EC359 reduce HDACi-mediated activation of growth-promoting genes and enhance expression of pro-apoptotic genes
To determine the mechanisms by which EC359 enhanced the potency of HDAC inhibitors, we performed RNA-seq of BT-549 cells treated with vehicle, EC359, HDACi (Vorinostat), and combination (EC359 + HDACi). Comparison of differentially regulated genes (p-adj < 0.01, |log2FC| >1) identified 6341 genes (Fig. 5a, b), which were then subdivided into 6 major clusters by unsupervised clustering (Fig. 5a, Supplementary Fig. 6a). Cluster 1 genes (1157) were synergistically upregulated, while Cluster 3 genes (1501) were synergistically repressed (Supplementary Fig. 6a). Cluster 2 genes (661) are upregulated by HDACi and somewhat suppressed by EC359; while Cluster 4 genes (266) are upregulated by EC359 and somewhat suppressed by HDACi. Cluster 6 genes (1457) are only affected by HDACi and showed little or no effect with EC359 addition; Cluster 5 genes (1299) are repressed by HDACi and showed no effect with EC359 addition (Supplementary Fig. 6a).

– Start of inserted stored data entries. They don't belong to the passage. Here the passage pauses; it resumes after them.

import Summits.KontsevichZagierPeriods.KontsevichZagierPeriods.Theses.RootDecompRelativeModAbsolute

/-!
# Route RootDecompRelativeModAbsolute — `KZModRelTwoPiGlue` (item stmt-KontsevichZagierPeriods-28740)

GLUE of the gen-6 split (k = 3) of the declared residual E = `KZModRelTwoPi` (item 26670) of node C″:
`DimThreeModRelTwo → RelTailModAbs → AbsTailModRel → KZModRelTwoPi` (children 28737 · 28738 · 28739).
Proof (= `kzModRelTwoPi_of_tails` of the decomp-kz lens-3 gen-6 node file
`run/shared/lean/pub/decomp-kz/decomp-kz-lens-3/g6/RelativeModAbsoluteLanden.lean`, critic CLEARED 2026-08-30T05:35:03Z,
retargeted to the route declarations by name): in an admissible `R` ([π]-saturated two-sided ideal ⊇ relations, closed
under the born O₂-oracle), Abs₃ holds by C₃; Abs_{j+4} follows from Abs_{j+3} through the fibre oracle O_{j+3} (RelTail
then AbsTail) — induction on `j`; finally every equal-valued pair of rational representations of any two dimensions
`n, m` is padded to the common dimension `n + m + 3` (`KZ.IntegralRep.exists_equivalent_of_le`, relations) and compared
there. Standard axioms, 0 sorry.
-/

namespace Summit.KontsevichZagierPeriods.RootDecompRelativeModAbsolute

open Literature.NumberTheory.Transcendental
open Summit.KontsevichZagierPeriods.KontsevichZagierPeriods.Theses.RootDecompRelativeModAbsolute

/-- **KZModRelTwoPiGlue** (item stmt-KontsevichZagierPeriods-28740):
`DimThreeModRelTwo → RelTailModAbs → AbsTailModRel → KZModRelTwoPi` — Abs₃ from C₃, Abs_{j+4} from Abs_{j+3} through
O_{j+3}, then every equal-valued pair by dimension padding. -/
theorem kzModRelTwoPiGlue_proof :
    Summit.KontsevichZagierPeriods.KontsevichZagierPeriods.Theses.RootDecompRelativeModAbsolute.KZModRelTwoPiGlue := by
  unfold Summit.KontsevichZagierPeriods.KontsevichZagierPeriods.Theses.RootDecompRelativeModAbsolute.KZModRelTwoPiGlue
  intro hC₃ hRel hAbs
  unfold Summit.KontsevichZagierPeriods.KontsevichZagierPeriods.Theses.RootDecompRelativeModAbsolute.KZModRelTwoPi
  intro R hR hI hπ hO₂ n m r r' _ _ hv
  -- Abs at every dimension ≥ 3, by induction through the two tails
  have hA : ∀ j : ℕ, ∀ (s s' : KZ.IntegralRep (j + 3)), s.value = s'.value → KZ.of s - KZ.of s' ∈ R := by
    intro j
    induction j with
    | zero => exact hC₃ R hR hI hπ hO₂
    | succ j ih => exact hAbs j R hR hI hπ (hRel j R hR hI hπ ih)
  -- pad both representations to the common dimension n + m + 3
  obtain ⟨ρ, hρ⟩ := r.exists_equivalent_of_le (N := n + m + 3) (by omega)
  obtain ⟨ρ', hρ'⟩ := r'.exists_equivalent_of_le (N := n + m + 3) (by omega)
  have hvρ : ρ.value = ρ'.value := by
    rw [← KZ.Equivalent.value_eq_holds hρ, ← KZ.Equivalent.value_eq_holds hρ', hv]
  have h3 : KZ.of ρ - KZ.of ρ' ∈ R := hA (n + m) ρ ρ' hvρ
  have e : KZ.of r - KZ.of r' = (KZ.of r - KZ.of ρ) + (KZ.of ρ - KZ.of ρ') - (KZ.of r' - KZ.of ρ') := by abel
  rw [e]
  exact R.sub_mem (R.add_mem (hR hρ) h3) (hR hρ')

end Summit.KontsevichZagierPeriods.RootDecompRelativeModAbsolute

Gene ontology (GO) analyses identified Cluster 1 genes were enriched for signaling pathways associated with the regulation of transcription, cell death, apoptosis, cellular response to stress, and cell differentiation (Fig. 5c); Cluster 3 genes were enriched for pathways of cell cycle, mitosis, cell division, and metabolic process (Fig. 5d). Accordingly, GSEA results showed enrichment of apoptosis and p53 pathways (Fig. 5e), and E2F signaling and Myc pathways (Fig. 5f) for Cluster 1 and Cluster 3 genes, respectively.

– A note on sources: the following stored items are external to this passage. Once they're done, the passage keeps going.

/-!
# YM-DAG node N21 (= NE7c) — THE LEVEL-0 LAWS OF RECORD AND THEIR SOURCE TILT: module 20e's displayed input (TILT) («a level-0, K-uniformly bounded
# source», lens census aaa) DISCHARGED AT THE RECORD for loop-string sources, and 20e's road-I junction INSTANTIATED at the two runs' dressed laws of record

Track A of `YM-PLAN.md` (cell `pub-ymgap`, HUMAN RULING D-0062), node **N21**; R134 fan-out seat `pub-ymgap-dag-n21-d` (s2 = BY-NAME KNIT at the record), generation 6,
module 23.  THEOREMS ONLY: 0 `def`, 0 `sorry`, standard axioms; COUNT-NEUTRAL; `--supports` the K3‴ item `SpineGivenEndpointR13` (stmt-QuantumFields-19912) as a helper.
`N`- and `G`-generic, NO Theses import, NO `Node00.Record13` import (restate-immune).  Imports module 20e `BalabanUVNodesN21SelectedThresholdsHistoriesResummation` (p497258:
`tilt_sandwich`, `levelLedgers_histories_of_resummation`, `shellWeightBound_histories_of_resummation`, `sum_histWeight_eq_of_resummation`; brings 20b's `withDensity_le_smul` ∕
`le_smul_withDensity`) and `T4Continuum` (`FiniteEpsData.scheme`, `FiniteEpsData.abs_avgObs_le_one`, `FiniteEpsData.measurable_avgObs`; brings `T4GenFunBounds.gibbsMeasure` ∕
`prodObs` ∕ `schemeZ` ∕ `dressedZ` and `Missing.boltzmann` ∕ `fieldMeasure` ∕ `partitionFn`).

THE POINT.  After module 20e the histories road of N21 displays, per run X ∈ {A, B} and comparison `K`: ONE t-free finite law `γ0^X K` on NODE O's common space `Ω K`, the
source-tilted laws `γ^X_t K`, a constant `M > 0` and the two-sided sandwich (TILT) `γ^X_t ≤ M • γ0^X ∧ γ0^X ≤ M • γ^X_t` on `|t| ≤ l₀` (binders `γ0A γ0B γtA γtB hM htiltA
htiltB`), next to (RESUM), N16's closeness, N20's window, the admissible box and the rate; the lens flags the source bound behind `M` as a residual input (census aaa: a smeared
source would make `M` depend on `K`).  AT THE RECORD these seven binders are NOT inputs.  Run X of comparison `K` of the datum `D : FiniteEpsData F G` at bare couplings `g₀`
and loop string `os` is the Wilson theory of the scheme `D.scheme g₀` at step `n` (`n = K₀ + K` for run A, `K₀ + K + 1` for run B — the steps of the K3‴ extraction clause
`KeyedExtraction`'s E1 ∕ E2), whose level-0 objects are ALREADY typed: the field space `GaugeField (F.P n) 0 G` with the product Haar measure `fieldMeasure (F.P n) 0 G`, the
Boltzmann weight `Missing.boltzmann (F.P n) ((g₀ n)⁻¹ ^ 2)`, the source `F_n := T4GenFunBounds.prodObs (D.scheme g₀) n os` (the product of the averaged loop variables of the
string) and the dressed partition function `T4GenFunBounds.schemeZ (D.scheme g₀) os n t = ∫ e^{t F_n} e^{−βA} dU`.  So:
* run X's t-free level-0 law is the BOLTZMANN LAW `fieldMeasure.withDensity (ofReal ∘ boltzmann)` (= `Z • gibbsMeasure`, mass `Z = schemeZ … n 0`, §2), its source tilt is the
  DRESSED LAW `fieldMeasure.withDensity (U ↦ ofReal (e^{t F_n U} · boltzmann U))` (mass `schemeZ … n t` — E1's right-hand side as a measure identity, §2; its density is dag-n20-e's
  F3 `dressedStart` `e^{t·prodObs}·boltzmann` pointwise), and the dressed law IS the Boltzmann law tilted by `e^{t F_n}` (`dressedLaw_eq_withDensity_boltzmannLaw`);
* the source is bounded BY ONE: `|F_n U| ≤ 1` for every `U`, `n`, `os`, `g₀` (`FiniteEpsData.abs_avgObs_le_one`, hypothesis-free: loop variables are normalised traces) and
  measurable under the datum's displayed proviso `D.AvgMeasurable` — hence (TILT) AT THE RECORD with `M = e^{l₀}` (`sourceTilt_sandwich`, module 20e's `tilt_sandwich` at `B_F = 1`),
  uniformly in `K`, `os`, `g₀`, `N`, `G`; in the probability-law currency the normalised tilt `(gibbsMeasure …).tilted (t·F_n)` is sandwiched against `gibbsMeasure …` with
  `M = e^{2l₀}` (§1 `tilted_sandwich`, §2 `gibbsTilted_sandwich`);
* sandwiches travel along ANY measurable map (§1 `sandwich_map`), so whatever common space `Ω K` and embeddings `eA K`, `eB K` of the two runs' field spaces NODE O types (the lens's
  model A: the disjoint union, `Sum.inl` ∕ `Sum.inr`), the images of the laws of record satisfy (TILT) there;
* the sibling module 23b `BalabanUVNodesN21SourceTiltAtRecordLedgers` INSTANTIATES 20e's `levelLedgers_histories_of_resummation` ∕ `shellWeightBound_histories_of_resummation`
  at the images of the two runs' Boltzmann ∕ dressed laws OF RECORD (`D.scheme g₀`, steps `K₀ + K` ∕ `K₀ + K + 1`) with `M := e^{l₀}` — the seven binders gone — and reads
  E1 of the extraction clause off (RESUM) (`schemeZ = Σ_τ A`).

HONEST FRAMING (binding).  [folklore] measure theory (`withDensity`, `Measure.tilted`, `Measure.map`) on the TYPED level-0 objects of the datum's Wilson scheme; the only fact
about Bałaban's objects used is `|avgObs| ≤ 1` (a normalised trace), proved in `T4Continuum`.  DISPLAYED after this file on the histories road: (RESUM) `Σ_τ histLaw^X_τ = (dressed
law of record).map (eX K)` = the SHAPE of NODE O's term object (a partition of unity inserted under THIS integral — nothing of Bałaban's expansion is typed here; `νX`, `uX`, `T`,
`small`, `C`, `lvl`, `Ω`, `eX` are PARAMETERS), N16's a.e. closeness by level, N20's window∕count, the admissible box, the rate `ρ_j ≤ c₁ϑ^j`, and the datum's proviso
`AvgMeasurable`.  (M1) for print's FIXED thresholds untouched; no inhabitant of any record class claimed (K0‴ open); NE7c is NOT PRINTED and NOT PROVED; **N21 is NOT discharged**;
K3‴ NOT claimed; typed 28∕28, discharged count untouched; one finite four-torus programme at fixed `ε` — NOT ℝ⁴, NOT infinite volume, NOT OS, NOT a mass gap, NOT Clay.
No decl below carries a cite tag.
-/

set_option autoImplicit false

We then examined the status of STAT3 target genes using custom-generated STAT3 induced and repressed gene sets that were defined according to published RNA-seq data obtained from TNBC model cell lines19. GSEA of these genes revealed that EC359 treatment negatively enriched the STAT3 induced gene set but HDACi treatment showed a trend of positive enrichment of STAT3 induced gene set (Supplementary Fig. 5b). Interestingly, when we compared HDACi monotherapy to combination therapy, we observed a negative enrichment of the STAT3 induced gene set suggesting that the addition of EC359 reverted the HDACi-mediated upregulation of STAT3 activated genes (Supplementary Fig. 5b). On the other hand, both the EC359 and HDACi regulated genes showed a trend for positive enrichment of the STAT3 repressed gene set, however, when compared HDACi monotherapy with combination therapy we observed high positive enrichment of the STAT3 repressed gene set (Supplementary Fig. 5c). Altogether, these results suggest the synergistic activity of EC359 + HDACi combination therapy in part attributed to the ability of EC359 to repress HDACi-mediated aberrant activation of STAT3 target genes and further potentiates the HDACi-mediated upregulation of STAT3 repressed genes.
To validate the RNA-seq findings, we conducted RT-qPCR of selective genes in Cluster 1, 2, and 3. As observed in RNA-Seq, expression of genes involved in apoptosis (Cluster 1) was synergistically enhanced by EC359 + HDACi therapy compared to EC359 or HDACi treatment alone (Fig. 5g). Further, LIF target genes such as ID1, ID2, ID320 (genes identified in Cluster 2) are upregulated by HDACi treatment and are reversed by EC359 + HDACi combination therapy (Fig. 5h). Similarly, genes involved in cell cycle (Cluster 3) are further downregulated by EC359 + HDACi therapy compared to EC359 or HDACi treatment alone (Fig. 5i). Altogether, these results suggest that potent activity of EC359 + HDACi combination therapy attributed to the ability of EC359 to enhance HDACi-mediated apoptotic pathways and inhibit genes involved in cell cycle regulation.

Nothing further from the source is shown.